"""
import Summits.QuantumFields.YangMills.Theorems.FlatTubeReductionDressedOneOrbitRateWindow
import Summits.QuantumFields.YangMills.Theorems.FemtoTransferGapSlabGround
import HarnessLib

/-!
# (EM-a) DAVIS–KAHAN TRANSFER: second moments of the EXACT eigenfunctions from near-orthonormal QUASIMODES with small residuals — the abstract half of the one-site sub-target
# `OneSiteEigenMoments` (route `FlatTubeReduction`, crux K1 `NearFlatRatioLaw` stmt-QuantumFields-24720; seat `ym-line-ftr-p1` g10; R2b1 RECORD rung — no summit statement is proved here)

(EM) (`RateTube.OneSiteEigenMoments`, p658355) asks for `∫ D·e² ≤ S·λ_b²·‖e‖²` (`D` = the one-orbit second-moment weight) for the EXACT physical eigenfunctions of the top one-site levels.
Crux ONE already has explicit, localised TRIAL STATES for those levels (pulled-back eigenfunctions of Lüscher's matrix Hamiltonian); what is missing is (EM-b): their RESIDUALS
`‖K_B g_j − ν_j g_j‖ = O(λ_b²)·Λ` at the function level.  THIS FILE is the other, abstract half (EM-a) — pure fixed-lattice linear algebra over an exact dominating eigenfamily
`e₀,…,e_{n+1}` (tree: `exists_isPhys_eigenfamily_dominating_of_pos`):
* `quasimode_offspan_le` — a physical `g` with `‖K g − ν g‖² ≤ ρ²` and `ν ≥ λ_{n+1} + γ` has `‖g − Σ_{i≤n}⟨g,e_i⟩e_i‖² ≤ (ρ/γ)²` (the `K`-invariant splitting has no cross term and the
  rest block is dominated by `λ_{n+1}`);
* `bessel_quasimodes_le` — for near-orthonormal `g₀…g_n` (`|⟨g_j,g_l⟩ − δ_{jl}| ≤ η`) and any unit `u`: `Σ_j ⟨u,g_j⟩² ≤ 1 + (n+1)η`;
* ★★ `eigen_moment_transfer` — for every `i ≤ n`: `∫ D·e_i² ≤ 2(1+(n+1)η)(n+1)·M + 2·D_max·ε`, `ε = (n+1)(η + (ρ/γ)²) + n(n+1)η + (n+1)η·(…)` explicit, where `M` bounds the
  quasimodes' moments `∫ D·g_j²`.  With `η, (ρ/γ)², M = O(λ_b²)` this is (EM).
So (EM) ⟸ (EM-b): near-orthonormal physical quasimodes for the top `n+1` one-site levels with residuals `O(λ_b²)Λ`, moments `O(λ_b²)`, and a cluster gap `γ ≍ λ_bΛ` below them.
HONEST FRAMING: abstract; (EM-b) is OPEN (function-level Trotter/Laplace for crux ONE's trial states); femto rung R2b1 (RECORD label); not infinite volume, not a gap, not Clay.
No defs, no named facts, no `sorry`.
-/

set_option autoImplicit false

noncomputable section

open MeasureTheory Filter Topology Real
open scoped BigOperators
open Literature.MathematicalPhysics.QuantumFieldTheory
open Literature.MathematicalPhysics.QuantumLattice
"""
"""
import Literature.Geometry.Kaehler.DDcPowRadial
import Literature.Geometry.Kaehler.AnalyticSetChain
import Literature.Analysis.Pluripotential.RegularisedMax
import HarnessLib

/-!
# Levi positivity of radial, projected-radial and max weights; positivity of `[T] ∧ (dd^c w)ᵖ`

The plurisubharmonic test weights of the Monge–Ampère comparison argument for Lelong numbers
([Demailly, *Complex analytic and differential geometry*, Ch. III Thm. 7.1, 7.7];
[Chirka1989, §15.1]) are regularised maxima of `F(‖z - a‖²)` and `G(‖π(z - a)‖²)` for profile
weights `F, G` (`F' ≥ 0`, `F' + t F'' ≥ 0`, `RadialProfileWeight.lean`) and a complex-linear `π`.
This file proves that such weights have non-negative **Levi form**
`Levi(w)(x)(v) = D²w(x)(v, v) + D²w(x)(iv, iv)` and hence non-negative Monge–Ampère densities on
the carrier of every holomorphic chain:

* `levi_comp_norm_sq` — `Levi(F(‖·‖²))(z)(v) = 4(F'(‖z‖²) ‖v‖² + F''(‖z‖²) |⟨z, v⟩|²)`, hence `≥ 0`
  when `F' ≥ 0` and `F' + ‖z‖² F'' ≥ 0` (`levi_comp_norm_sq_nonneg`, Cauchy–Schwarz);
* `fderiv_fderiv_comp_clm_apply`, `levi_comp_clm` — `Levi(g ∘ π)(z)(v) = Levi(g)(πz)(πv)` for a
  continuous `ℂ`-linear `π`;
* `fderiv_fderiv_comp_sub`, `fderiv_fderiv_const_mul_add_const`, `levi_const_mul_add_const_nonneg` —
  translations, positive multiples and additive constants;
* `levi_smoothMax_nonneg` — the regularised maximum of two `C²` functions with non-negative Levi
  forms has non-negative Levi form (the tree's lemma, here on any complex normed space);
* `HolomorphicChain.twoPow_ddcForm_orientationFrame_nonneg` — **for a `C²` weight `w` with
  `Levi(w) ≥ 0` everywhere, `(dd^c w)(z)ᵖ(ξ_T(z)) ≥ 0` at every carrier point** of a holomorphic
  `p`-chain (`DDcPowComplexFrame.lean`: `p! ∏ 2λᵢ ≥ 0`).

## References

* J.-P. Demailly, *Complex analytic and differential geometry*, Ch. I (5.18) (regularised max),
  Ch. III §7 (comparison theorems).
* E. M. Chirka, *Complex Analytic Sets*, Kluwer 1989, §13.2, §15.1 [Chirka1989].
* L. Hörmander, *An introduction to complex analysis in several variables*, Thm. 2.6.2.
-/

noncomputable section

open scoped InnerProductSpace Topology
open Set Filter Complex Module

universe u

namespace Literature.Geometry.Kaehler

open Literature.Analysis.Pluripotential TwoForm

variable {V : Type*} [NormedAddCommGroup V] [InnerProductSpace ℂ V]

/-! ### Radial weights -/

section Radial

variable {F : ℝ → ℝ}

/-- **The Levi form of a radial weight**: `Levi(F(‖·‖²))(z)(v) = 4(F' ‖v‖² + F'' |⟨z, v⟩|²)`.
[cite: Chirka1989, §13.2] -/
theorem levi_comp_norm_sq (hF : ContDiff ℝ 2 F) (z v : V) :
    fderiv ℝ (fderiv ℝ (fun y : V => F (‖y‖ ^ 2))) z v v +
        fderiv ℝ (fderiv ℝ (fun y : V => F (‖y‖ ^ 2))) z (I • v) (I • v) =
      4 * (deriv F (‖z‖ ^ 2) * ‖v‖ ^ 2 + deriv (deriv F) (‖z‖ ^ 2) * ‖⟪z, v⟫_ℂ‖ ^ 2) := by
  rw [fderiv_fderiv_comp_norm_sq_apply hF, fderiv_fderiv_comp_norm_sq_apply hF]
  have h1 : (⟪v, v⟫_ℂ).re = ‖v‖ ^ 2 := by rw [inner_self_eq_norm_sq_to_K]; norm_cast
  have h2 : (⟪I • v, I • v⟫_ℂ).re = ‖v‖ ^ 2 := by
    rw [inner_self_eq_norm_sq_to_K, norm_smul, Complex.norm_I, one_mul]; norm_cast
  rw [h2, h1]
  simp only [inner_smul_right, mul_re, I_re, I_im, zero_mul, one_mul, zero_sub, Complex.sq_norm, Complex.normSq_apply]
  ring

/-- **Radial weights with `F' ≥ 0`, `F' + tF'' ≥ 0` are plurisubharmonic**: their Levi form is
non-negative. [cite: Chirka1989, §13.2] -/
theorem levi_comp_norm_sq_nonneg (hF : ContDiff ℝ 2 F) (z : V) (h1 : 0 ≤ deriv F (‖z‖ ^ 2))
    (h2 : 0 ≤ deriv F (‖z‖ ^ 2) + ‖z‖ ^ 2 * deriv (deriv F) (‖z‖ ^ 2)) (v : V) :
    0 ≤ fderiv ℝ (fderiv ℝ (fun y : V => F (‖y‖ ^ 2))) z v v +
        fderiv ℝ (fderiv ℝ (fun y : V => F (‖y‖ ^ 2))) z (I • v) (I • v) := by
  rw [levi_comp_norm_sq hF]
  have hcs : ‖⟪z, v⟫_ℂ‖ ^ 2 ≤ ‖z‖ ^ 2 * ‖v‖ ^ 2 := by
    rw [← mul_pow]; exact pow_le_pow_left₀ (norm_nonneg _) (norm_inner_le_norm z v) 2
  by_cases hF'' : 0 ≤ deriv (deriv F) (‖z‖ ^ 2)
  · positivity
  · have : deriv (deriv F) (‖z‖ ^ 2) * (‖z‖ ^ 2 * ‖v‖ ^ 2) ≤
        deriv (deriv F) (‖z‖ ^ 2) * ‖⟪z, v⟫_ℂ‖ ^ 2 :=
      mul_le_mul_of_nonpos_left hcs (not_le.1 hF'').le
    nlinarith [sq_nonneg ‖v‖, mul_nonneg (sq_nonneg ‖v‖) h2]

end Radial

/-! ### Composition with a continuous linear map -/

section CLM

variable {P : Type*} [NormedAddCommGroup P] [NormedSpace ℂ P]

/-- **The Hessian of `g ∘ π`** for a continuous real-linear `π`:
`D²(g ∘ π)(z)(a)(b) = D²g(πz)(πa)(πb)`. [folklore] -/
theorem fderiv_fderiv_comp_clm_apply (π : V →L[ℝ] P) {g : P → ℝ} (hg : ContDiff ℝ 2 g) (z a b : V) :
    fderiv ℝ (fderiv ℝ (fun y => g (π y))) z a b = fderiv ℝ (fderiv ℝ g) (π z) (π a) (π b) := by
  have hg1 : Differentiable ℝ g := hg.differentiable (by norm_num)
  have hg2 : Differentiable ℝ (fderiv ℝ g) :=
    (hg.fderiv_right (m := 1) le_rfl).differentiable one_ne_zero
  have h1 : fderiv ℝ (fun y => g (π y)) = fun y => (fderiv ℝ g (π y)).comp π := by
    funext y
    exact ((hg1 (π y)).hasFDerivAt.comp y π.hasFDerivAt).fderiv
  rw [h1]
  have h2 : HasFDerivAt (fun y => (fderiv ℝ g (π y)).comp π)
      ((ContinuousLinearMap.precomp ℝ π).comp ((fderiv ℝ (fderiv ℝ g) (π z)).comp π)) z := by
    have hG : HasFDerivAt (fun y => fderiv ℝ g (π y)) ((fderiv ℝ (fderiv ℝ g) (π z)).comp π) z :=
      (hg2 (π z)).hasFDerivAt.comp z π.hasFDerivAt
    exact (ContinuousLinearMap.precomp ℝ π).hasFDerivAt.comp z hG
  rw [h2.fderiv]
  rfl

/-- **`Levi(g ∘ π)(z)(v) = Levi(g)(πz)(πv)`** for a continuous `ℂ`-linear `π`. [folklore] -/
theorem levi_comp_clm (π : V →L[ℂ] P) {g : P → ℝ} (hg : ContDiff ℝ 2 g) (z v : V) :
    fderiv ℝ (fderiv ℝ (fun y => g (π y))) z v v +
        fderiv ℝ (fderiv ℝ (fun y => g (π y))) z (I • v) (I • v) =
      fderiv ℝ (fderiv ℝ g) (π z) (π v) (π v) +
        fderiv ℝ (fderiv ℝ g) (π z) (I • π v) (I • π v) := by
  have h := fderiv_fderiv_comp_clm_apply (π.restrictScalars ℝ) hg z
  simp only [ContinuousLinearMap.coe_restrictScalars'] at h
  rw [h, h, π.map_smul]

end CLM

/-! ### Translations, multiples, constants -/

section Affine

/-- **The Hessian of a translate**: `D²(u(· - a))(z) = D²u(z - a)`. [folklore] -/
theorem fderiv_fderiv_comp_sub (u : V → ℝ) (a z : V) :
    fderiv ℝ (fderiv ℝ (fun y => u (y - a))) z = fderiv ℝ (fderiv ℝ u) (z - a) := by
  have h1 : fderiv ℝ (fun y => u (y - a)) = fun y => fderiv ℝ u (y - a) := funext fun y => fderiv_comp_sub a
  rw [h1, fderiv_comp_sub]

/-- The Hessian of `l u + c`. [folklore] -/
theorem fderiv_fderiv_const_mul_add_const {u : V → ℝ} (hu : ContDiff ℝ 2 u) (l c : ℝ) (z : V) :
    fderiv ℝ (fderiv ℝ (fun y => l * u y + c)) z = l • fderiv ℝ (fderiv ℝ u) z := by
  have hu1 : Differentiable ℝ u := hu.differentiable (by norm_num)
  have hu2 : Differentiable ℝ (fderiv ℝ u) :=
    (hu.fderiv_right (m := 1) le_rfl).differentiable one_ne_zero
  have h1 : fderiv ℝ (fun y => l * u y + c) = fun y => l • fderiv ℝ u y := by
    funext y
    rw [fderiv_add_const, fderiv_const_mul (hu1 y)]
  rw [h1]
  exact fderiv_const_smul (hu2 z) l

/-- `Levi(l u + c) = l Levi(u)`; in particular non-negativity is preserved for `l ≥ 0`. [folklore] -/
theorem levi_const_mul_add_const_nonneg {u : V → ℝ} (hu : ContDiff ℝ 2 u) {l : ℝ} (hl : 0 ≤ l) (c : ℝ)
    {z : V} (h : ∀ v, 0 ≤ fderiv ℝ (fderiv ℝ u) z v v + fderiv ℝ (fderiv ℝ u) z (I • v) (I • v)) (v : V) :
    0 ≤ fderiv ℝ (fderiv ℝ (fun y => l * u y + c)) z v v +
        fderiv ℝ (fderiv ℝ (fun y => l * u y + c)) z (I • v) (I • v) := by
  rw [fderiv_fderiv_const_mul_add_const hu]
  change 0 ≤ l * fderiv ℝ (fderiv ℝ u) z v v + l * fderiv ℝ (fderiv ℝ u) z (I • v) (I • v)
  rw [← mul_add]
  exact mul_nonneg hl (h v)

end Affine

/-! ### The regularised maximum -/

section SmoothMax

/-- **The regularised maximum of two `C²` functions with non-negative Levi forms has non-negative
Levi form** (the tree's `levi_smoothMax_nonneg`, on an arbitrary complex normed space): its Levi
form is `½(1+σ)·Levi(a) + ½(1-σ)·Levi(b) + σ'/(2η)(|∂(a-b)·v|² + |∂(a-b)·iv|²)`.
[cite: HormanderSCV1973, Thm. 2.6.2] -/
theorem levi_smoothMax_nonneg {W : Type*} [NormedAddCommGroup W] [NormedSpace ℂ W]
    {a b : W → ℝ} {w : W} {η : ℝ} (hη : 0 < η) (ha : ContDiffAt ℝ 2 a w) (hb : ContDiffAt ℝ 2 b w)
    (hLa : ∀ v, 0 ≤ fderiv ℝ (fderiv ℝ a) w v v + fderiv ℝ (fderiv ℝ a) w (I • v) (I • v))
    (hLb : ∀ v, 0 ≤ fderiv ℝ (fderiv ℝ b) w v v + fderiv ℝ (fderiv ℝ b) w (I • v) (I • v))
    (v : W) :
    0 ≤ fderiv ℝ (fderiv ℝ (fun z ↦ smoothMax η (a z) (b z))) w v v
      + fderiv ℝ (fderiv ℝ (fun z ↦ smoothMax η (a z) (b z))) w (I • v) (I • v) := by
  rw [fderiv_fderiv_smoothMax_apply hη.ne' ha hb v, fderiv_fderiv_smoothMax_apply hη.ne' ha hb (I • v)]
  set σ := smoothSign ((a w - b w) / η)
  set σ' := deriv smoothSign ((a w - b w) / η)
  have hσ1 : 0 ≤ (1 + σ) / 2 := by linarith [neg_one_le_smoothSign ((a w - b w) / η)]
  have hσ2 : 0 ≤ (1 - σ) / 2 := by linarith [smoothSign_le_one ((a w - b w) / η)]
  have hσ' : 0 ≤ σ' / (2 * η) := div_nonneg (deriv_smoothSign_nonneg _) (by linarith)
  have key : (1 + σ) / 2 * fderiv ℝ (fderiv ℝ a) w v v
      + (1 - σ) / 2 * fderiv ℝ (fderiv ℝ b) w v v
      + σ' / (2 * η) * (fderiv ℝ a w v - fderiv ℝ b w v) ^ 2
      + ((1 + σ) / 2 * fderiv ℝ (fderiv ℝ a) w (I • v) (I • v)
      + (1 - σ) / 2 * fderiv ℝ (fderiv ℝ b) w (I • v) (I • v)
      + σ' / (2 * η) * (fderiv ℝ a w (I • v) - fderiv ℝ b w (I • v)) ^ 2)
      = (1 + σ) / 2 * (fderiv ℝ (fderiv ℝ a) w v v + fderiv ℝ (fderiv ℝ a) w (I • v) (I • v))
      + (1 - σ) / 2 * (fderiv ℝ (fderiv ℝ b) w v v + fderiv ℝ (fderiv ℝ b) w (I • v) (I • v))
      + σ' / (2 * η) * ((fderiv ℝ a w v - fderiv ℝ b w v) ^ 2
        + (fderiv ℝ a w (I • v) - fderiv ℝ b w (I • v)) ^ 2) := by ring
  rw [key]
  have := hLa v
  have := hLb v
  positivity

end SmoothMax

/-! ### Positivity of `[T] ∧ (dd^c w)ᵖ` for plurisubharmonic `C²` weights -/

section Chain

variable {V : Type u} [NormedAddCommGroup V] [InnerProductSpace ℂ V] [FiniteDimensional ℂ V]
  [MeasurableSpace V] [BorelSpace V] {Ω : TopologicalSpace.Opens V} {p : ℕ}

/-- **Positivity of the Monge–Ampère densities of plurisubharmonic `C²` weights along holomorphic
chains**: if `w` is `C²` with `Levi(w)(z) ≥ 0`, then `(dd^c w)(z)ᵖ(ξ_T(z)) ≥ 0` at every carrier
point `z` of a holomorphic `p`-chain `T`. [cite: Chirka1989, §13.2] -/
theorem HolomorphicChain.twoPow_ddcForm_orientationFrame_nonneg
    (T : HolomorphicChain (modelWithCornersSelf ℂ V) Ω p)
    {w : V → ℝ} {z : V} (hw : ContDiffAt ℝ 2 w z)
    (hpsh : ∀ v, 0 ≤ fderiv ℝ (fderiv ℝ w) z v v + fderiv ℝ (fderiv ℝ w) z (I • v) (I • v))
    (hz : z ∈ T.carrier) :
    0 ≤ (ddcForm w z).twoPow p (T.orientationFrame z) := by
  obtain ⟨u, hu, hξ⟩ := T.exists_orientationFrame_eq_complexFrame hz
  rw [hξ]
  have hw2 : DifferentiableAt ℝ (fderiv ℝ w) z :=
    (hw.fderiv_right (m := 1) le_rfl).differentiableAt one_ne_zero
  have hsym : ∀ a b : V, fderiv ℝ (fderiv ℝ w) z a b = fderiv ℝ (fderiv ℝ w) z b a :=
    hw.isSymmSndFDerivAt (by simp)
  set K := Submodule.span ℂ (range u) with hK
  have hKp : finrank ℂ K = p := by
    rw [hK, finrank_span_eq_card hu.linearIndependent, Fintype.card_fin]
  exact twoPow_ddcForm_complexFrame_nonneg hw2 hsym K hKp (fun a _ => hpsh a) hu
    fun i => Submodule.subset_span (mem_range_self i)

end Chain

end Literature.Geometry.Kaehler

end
"""
Quote the data above from the line containing "exact dominating eigenfamily" to the line containing "D·e_i² ≤ 2(1+(n+1)η)(n+1)·M", inclusive, and stop.

`‖K_B g_j − ν_j g_j‖ = O(λ_b²)·Λ` at the function level.  THIS FILE is the other, abstract half (EM-a) — pure fixed-lattice linear algebra over an exact dominating eigenfamily
`e₀,…,e_{n+1}` (tree: `exists_isPhys_eigenfamily_dominating_of_pos`):
* `quasimode_offspan_le` — a physical `g` with `‖K g − ν g‖² ≤ ρ²` and `ν ≥ λ_{n+1} + γ` has `‖g − Σ_{i≤n}⟨g,e_i⟩e_i‖² ≤ (ρ/γ)²` (the `K`-invariant splitting has no cross term and the
  rest block is dominated by `λ_{n+1}`);
* `bessel_quasimodes_le` — for near-orthonormal `g₀…g_n` (`|⟨g_j,g_l⟩ − δ_{jl}| ≤ η`) and any unit `u`: `Σ_j ⟨u,g_j⟩² ≤ 1 + (n+1)η`;
* ★★ `eigen_moment_transfer` — for every `i ≤ n`: `∫ D·e_i² ≤ 2(1+(n+1)η)(n+1)·M + 2·D_max·ε`, `ε = (n+1)(η + (ρ/γ)²) + n(n+1)η + (n+1)η·(…)` explicit, where `M` bounds the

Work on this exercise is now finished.